В «Двенадцати месяцах» у нас тоже была идея вовлечь публику: сделать их горожанами, которые бы выполняли эти дурацкие приказы, подчеркивая тотальный абсурд этого мира. Или сами 12 месяцев – это такие идолы, поэтому они могли бы появляться из небытия (то есть не со сцены, а с балкона в зрительном зале) и уходить в небытие. Такие тени, божества-призраки. Но, к сожалению, в сценической реальности это не всегда возможно.

То есть вас все-таки тянет к Хармсу?

Тянет. Но даже скорее не к Хармсу, а к русскому авангарду. Я его обожаю. Считаю, что это выдающаяся часть русской культуры и искусства. Там очень много великих находок. Мне кажется, сегодня есть смысл снова возвращаться к ним. Тогда, в начале века, возникла какая-то невероятная энергия. И эта энергия, к сожалению, не смогла развиться до конца и погибла. Я стараюсь ставить спектакли, используя опыт того прекрасного времени поиска в искусстве. Это какая-то шкатулка, которую сегодня нужно заново открывать и исследовать. Важно заниматься своими истоками.  Я видел много зарубежных работ, и это чрезвычайно интересно, наблюдать за театром, который взаимодействует со своей культурой и традицией, при этом оставаясь живым и современным. Какой сегодня, например, национальный театр Японии или  Тайваня? Это же по-настоящему здорово, когда театр имеет свое лицо, когда у него есть что-то свое отличное. И при этом, если театр открыт другим культурам — это прекрасно. Во всяком случае, я хочу и пытаюсь заниматься именно таким театром.  

Я как-то должна была провести экскурсию по музейному залу для детей, примерно через пять минут, я, конечно, потеряла их внимание и вернуть его потом было жутко сложно. Наверняка, в театре есть такая же проблема. Вы для себя вывели какую-то формулу или правило, как заинтересовать ребенка спектаклем и не потерять его внимание?

Есть какие-то простые вещи. Например, детский спектакль не должен быть медленным. Хотя это не правило. Потому что детский спектакль на самом деле может быть медленным. Правил нет. Просто есть какой-то набор: не должен быть медленным, не должен быть слишком мрачным. Но при этом все эти рекомендации можно нарушить, и спектакль все равно может получиться. Я знаю одно — дети любят игру. Игру они чувствуют, как запах материнского молока. Если игры нет, то даже невероятно красочный спектакль будет для них скучным. Но как это делать? Универсального рецепта нет, каждый раз нужно что-то выдумывать. Каждую сцену, каждый кусочек, и это всегда непросто. Если получается, то здорово.

Почему вы стали заниматься детским театром? Что вас привлекает? Какие задачи пытаетесь решить?

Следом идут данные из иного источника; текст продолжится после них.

/-!
# Uniform viscosity is a change of clock, part 1 of 3: the viscous conjugacy of homogeneous
# quadratic circuits

PLACEMENT: cell-own derived work of `pub-fluidc` (blueprint seat bp1, owner of the Tao-2016 skeleton
`Literature/Analysis/FluidPDE/Tao2016AveragedNS/` and of its dictionary), filed under the host summit's topic
directory `Summits/NavierStokesRegularity/FluidComputer/` per the hub's 2026-08-19 placement rule (new derived
work here; `Literature/` holds cited published statements only). ONE text in three files (400-line rule of
the topic directory), one namespace `Summit.NavierStokesRegularity.FluidComputer.ViscousConjugacy`:
this file (§1 clocks, §2 conjugacy — any real normed space), `ViscousConjugacyCertificate.lean` (§3 transport
of reach certificates and adversaries, §4 the uniformly damped member of [Tao2016AveragedNS, §5.5] and its
flow), `ViscousConjugacyGate.lean` (§4' how much uniform viscosity Tao's gate tolerates — fires for `μ < 4/7`,
never for `μ ≥ 5/7` — and §5 the viscous cone certificates). The Literature vocabulary (`energy`,
`IsCancelling`, `delayCircuitWith`, `delayFlowWith`, `delayInit`, `QuietOn`/`FiredOn`/`firedSet`,
`ReachCertificate`, `coneFrom`) is opened, never modified.

HONEST FRAMING (cell `pub-fluidc`, verbatim): *low prior, high value-of-information experiment on Tao's
machine paradigm; NOT a claim that NS blows up.* Everything in the three files concerns finite-dimensional
quadratic ODEs with a UNIFORM linear damping `-μX`; nothing is said about the Navier–Stokes equations, whose
dissipation `νΔ` is NOT uniform across a wavelet shell (see "What is NOT claimed").

## The identity

Let `F` be homogeneous quadratic, `F (c • X) = c² • F X` (every gate of [Tao2016AveragedNS, §5] and every
superposition of gates), and `μ > 0`. Put

  `κ_μ(t) := (1 - e^{-μt})/μ`  (`viscClock`, the INVISCID CLOCK),  `T_μ(τ) := -log(1 - μτ)/μ`  (`viscTime`).

For every inviscid trajectory `Ż = F Z` the curve `X(t) := e^{-μt} • Z(κ_μ(t))` solves the uniformly damped
system `Ẋ = F X - μX` (`hasDerivAt_damp_of_solution`): **a uniformly damped homogeneous quadratic machine
performs, in infinite time, exactly the inviscid computation up to inviscid time `1/μ`
(`tendsto_viscClock`, `viscClock_lt_inv`), read through the shrinking factor `1 - μκ = e^{-μt}`.** This is
the rescaling `X ↦ λX, t ↦ t/λ` of [Tao2016AveragedNS, Remark 6.1] made time-dependent, `λ(t) = e^{-μt}`;
recorded as [folklore]. With defects: an inviscid admissible curve with defect `W - F x` becomes a viscous
one with defect `e^{-2μt} • (W - F x)` (`hasDerivAt_damp`, `hasDerivWithinAt_damp`), a viscous one with
defect `D` an inviscid one with defect `(1 - μs)⁻² • D` (`hasDerivWithinAt_undamp`).

## Contents of this file

* §1 `viscClock`, `viscTime`: mutually inverse on `μτ < 1`, strictly monotone, `κ_μ < 1/μ`, `κ_μ(t) ≤ t`,
  `κ_μ → 1/μ`, derivatives `e^{-μt}` and `(1 - μτ)⁻¹`.
* §2 `damped F μ := F - μ•id`; the three conjugacy lemmas; `hasDerivAt_smul_comp_mul` (constant
  rescaling of exact trajectories); the energy law `energy (X t) = e^{-2μt} energy (X 0)` of a damped
  cancelling circuit (`energy_eq_of_damped`); `lipschitzOnWith_damped`.

## What is NOT claimed (all three files)

(i) The conjugacy is exact ONLY for damping uniform across the modes of a stage. The dissipation of a
wavelet shell is diagonal but NOT uniform (rates spread over `[λ_n², (1+ε₀)²λ_n²]`; the modes `a, b, c, d, ã`
of [Tao2016AveragedNS, §5.5] live at different frequencies); the non-uniform part `-(D - μ)X` is NOT
conjugated away and can at present only be charged to the adversarial defect budget `~ ε²e^{-M}` of the
reach certificates — an open item of the cell, not a theorem. (ii) Nothing about the averaged or the true
Navier–Stokes equations, blow-up, or Tao's infinite circuit. (iii) The viscous threshold of part 3 is a
property of the five-mode member (5.5) at the constants of Theorem 5.3 as formalised in the skeleton, and
the gap `(4/7, 5/7)` is the un-located image of the transition window `[7/5, 7/4]`.

Sources: [cite: Tao2016AveragedNS, §5 (g-cancel), §5.5 (5.5); Remark 6.1]; the clock change is elementary
[folklore]. No named facts (D-0026); 0 sorry.
-/

noncomputable section

namespace Summit.NavierStokesRegularity.FluidComputer

open Real Set Metric Filter Topology
open scoped NNReal Pointwise
open Literature.Analysis.FluidPDE.Tao2016AveragedNS

namespace ViscousConjugacy

/-! ## §1. The two clocks -/

/-- The INVISCID CLOCK of a uniformly damped homogeneous quadratic circuit: after viscous time `t` the
machine has performed the inviscid computation up to time `κ_μ(t) = (1 - e^{-μt})/μ` (`μ ≠ 0`).
[folklore] -/
def viscClock (μ t : ℝ) : ℝ := (1 - exp (-(μ * t))) / μ

/-- The VISCOUS TIME at which the inviscid clock shows `τ`: `T_μ(τ) = -log(1 - μτ)/μ` (meaningful for
`μτ < 1`; beyond, Mathlib's junk `log`). [folklore] -/
def viscTime (μ τ : ℝ) : ℝ := -Real.log (1 - μ * τ) / μ

variable {μ : ℝ}

/-- `κ_μ(0) = 0`. [folklore] -/
@[simp] theorem viscClock_zero (μ : ℝ) : viscClock μ 0 = 0 := by simp [viscClock]

/-- `T_μ(0) = 0`. [folklore] -/
@[simp] theorem viscTime_zero (μ : ℝ) : viscTime μ 0 = 0 := by simp [viscTime]

/-- `1 - μ κ_μ(t) = e^{-μt}`: the shrinking factor read on the inviscid clock. [folklore] -/
theorem one_sub_mul_viscClock (hμ : μ ≠ 0) (t : ℝ) : 1 - μ * viscClock μ t = exp (-(μ * t)) := by
  unfold viscClock
  rw [mul_div_assoc', mul_div_cancel_left₀ _ hμ, sub_sub_cancel]

/-- `κ_μ(T_μ(τ)) = τ` for `μτ < 1`. [folklore] -/
theorem viscClock_viscTime (hμ : μ ≠ 0) {τ : ℝ} (h : μ * τ < 1) :
    viscClock μ (viscTime μ τ) = τ := by
  have hq : 0 < 1 - μ * τ := by linarith
  unfold viscClock viscTime
  have e1 : μ * (-Real.log (1 - μ * τ) / μ) = -Real.log (1 - μ * τ) := by
    rw [mul_div_assoc', mul_div_cancel_left₀ _ hμ]
  rw [e1, neg_neg, Real.exp_log hq, sub_sub_cancel, mul_div_cancel_left₀ _ hμ]

/-- `T_μ(κ_μ(t)) = t`. [folklore] -/
theorem viscTime_viscClock (hμ : μ ≠ 0) (t : ℝ) : viscTime μ (viscClock μ t) = t := by
  unfold viscTime
  rw [one_sub_mul_viscClock hμ, Real.log_exp, neg_neg, mul_div_cancel_left₀ _ hμ]

/-- `e^{-μ T_μ(τ)} = 1 - μτ` for `μτ < 1`. [folklore] -/
theorem exp_neg_mul_viscTime (hμ : μ ≠ 0) {τ : ℝ} (h : μ * τ < 1) :
    exp (-(μ * viscTime μ τ)) = 1 - μ * τ := by
  have e := one_sub_mul_viscClock hμ (viscTime μ τ)
  rw [viscClock_viscTime hμ h] at e
  exact e.symm

/-- `μ κ_μ(t) < 1`: the inviscid clock never passes `1/μ`. [folklore] -/
theorem mul_viscClock_lt_one (hμ : μ ≠ 0) (t : ℝ) : μ * viscClock μ t < 1 := by
  have h := one_sub_mul_viscClock hμ t
  linarith [exp_pos (-(μ * t))]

Так просто получается. Специально я не занимаюсь детским театром. Но почему-то в моей биографии половина работ это спектакли для детей. Я не понимаю, почему так происходит, неверное, это какое-то божественное провидение. (Cмеется). Мне кажется, я пытаюсь и хочу заниматься поисковым театром. Наверное, театр для детей дает такую богатую возможность эксперимента.

Детский театр в России довольно традиционный и практически не экспериментальный, а такие режиссёры, как вы, кажется, могли бы вдохнуть в него новую жизнь.

На самом деле много хороших режиссёров и художников сейчас работают на этой территории. Ну и мы с командой все время пытаемся делать что-то непривычное.  Необязательно, что это кто-то замечает, но для меня это эксперимент. Да не всегда все получается, но мы надеемся, что наши работы развивают какую-то новую актуальную коммуникацию со зрителем. В «Двенадцати месяцах», например, также была задача экспериментального характера, но она не так заметна и ярко выражена.

Видимо, эксперимент удался, его заметили эксперты «Золотой Маски».

То, что отметили, на самом деле очень важно для всей нашей команды и особенно для театра. Потому что «Карамболь», театр, который не имеет собственной сцены, переезжает с одной площадки на другую и при этом в тяжелейших условиях выпускает спектакли, которые интересны и зрителям, и критикам. Благодаря, безусловно, огромной работе художественного руководителя Ирины Брондз. Если театр замечают и его работа интересна, это дает огромные творческие силы, несмотря ни на какие трудности.

Вы ставите и драму, и музыкальные спектакли, с какими сложностями сталкивается драматический режиссёр в музыкальном театре?

Там есть определенная специфика. В опере, наверное, острее, в мюзикле чуть легче. Надо просто понимать, что в музыкальном театре главное не текст, а музыка. Музыка важнее. И вся драматургия спектакля должна сводится к тому, чтобы музыка «сработала». Конечно, есть вещи, которые вначале просто шокируют. Например, в мюзикле люди говорят, а потом вдруг начинают петь, и вот с этого места, когда они начинают петь, твое представлением о театре, обрушивается. (Cмеется). И это сначала вводит в шок, но потом ты привыкаешь и начинаешь понимать, что это такой театр, такой способ существования, совершенно особенный тип. И зритель в таком типе театра воспринимает все иначе. Это другой мир, которым надо как-то проникнуться. Еще замечательная особенность музыкального театра – это свои особенные традиции. Например, выходит дирижёр, он обязательно здоровается с первой скрипкой. Или, начинает играть увертюра, а занавес не открывается. Ну вот просто действие как бы уже началось, а занавес закрыт. Это очень странно для драматического театра, потому что занавес нужно было бы уже открыть. (Cмеется). Это какие-то такие внутренние ритуалы, которые, на мой взгляд, и создают необыкновенную атмосферу музыкальных спектаклей.

Еще музыкальный театр серьезно отличается от драматического количеством постановщиков и их взаимодействием. Вот в мюзикле, например, сложно понять, кто важнее хореограф, режиссёр или музыкальный руководитель. В драматическом театре режиссёр все же обладает большей властью. А здесь ты строишь сцену, и она, предположим, идет полторы минуты, а дирижёр тебе говорит, мы можем играть только 45 секунд. Есть музыкальная форма и ты ей должен подчиниться, начинаешь сокращаться сцену, слова. Эти постановочные нюансы постоянны. Но на самом деле это прекрасно, потому что музыка организует, она дает другую энергию. И, например, то, что ты иногда не можешь сказать словами, может сказать музыка. И часто случается так, что многие смыслы музыка реализует лучше. Со всеми этими «странностями» надо свыкнуться и полюбить их. Полюбить совершенно особый мир музыкального театра тогда, думаю, и зритель ответит взаимностью.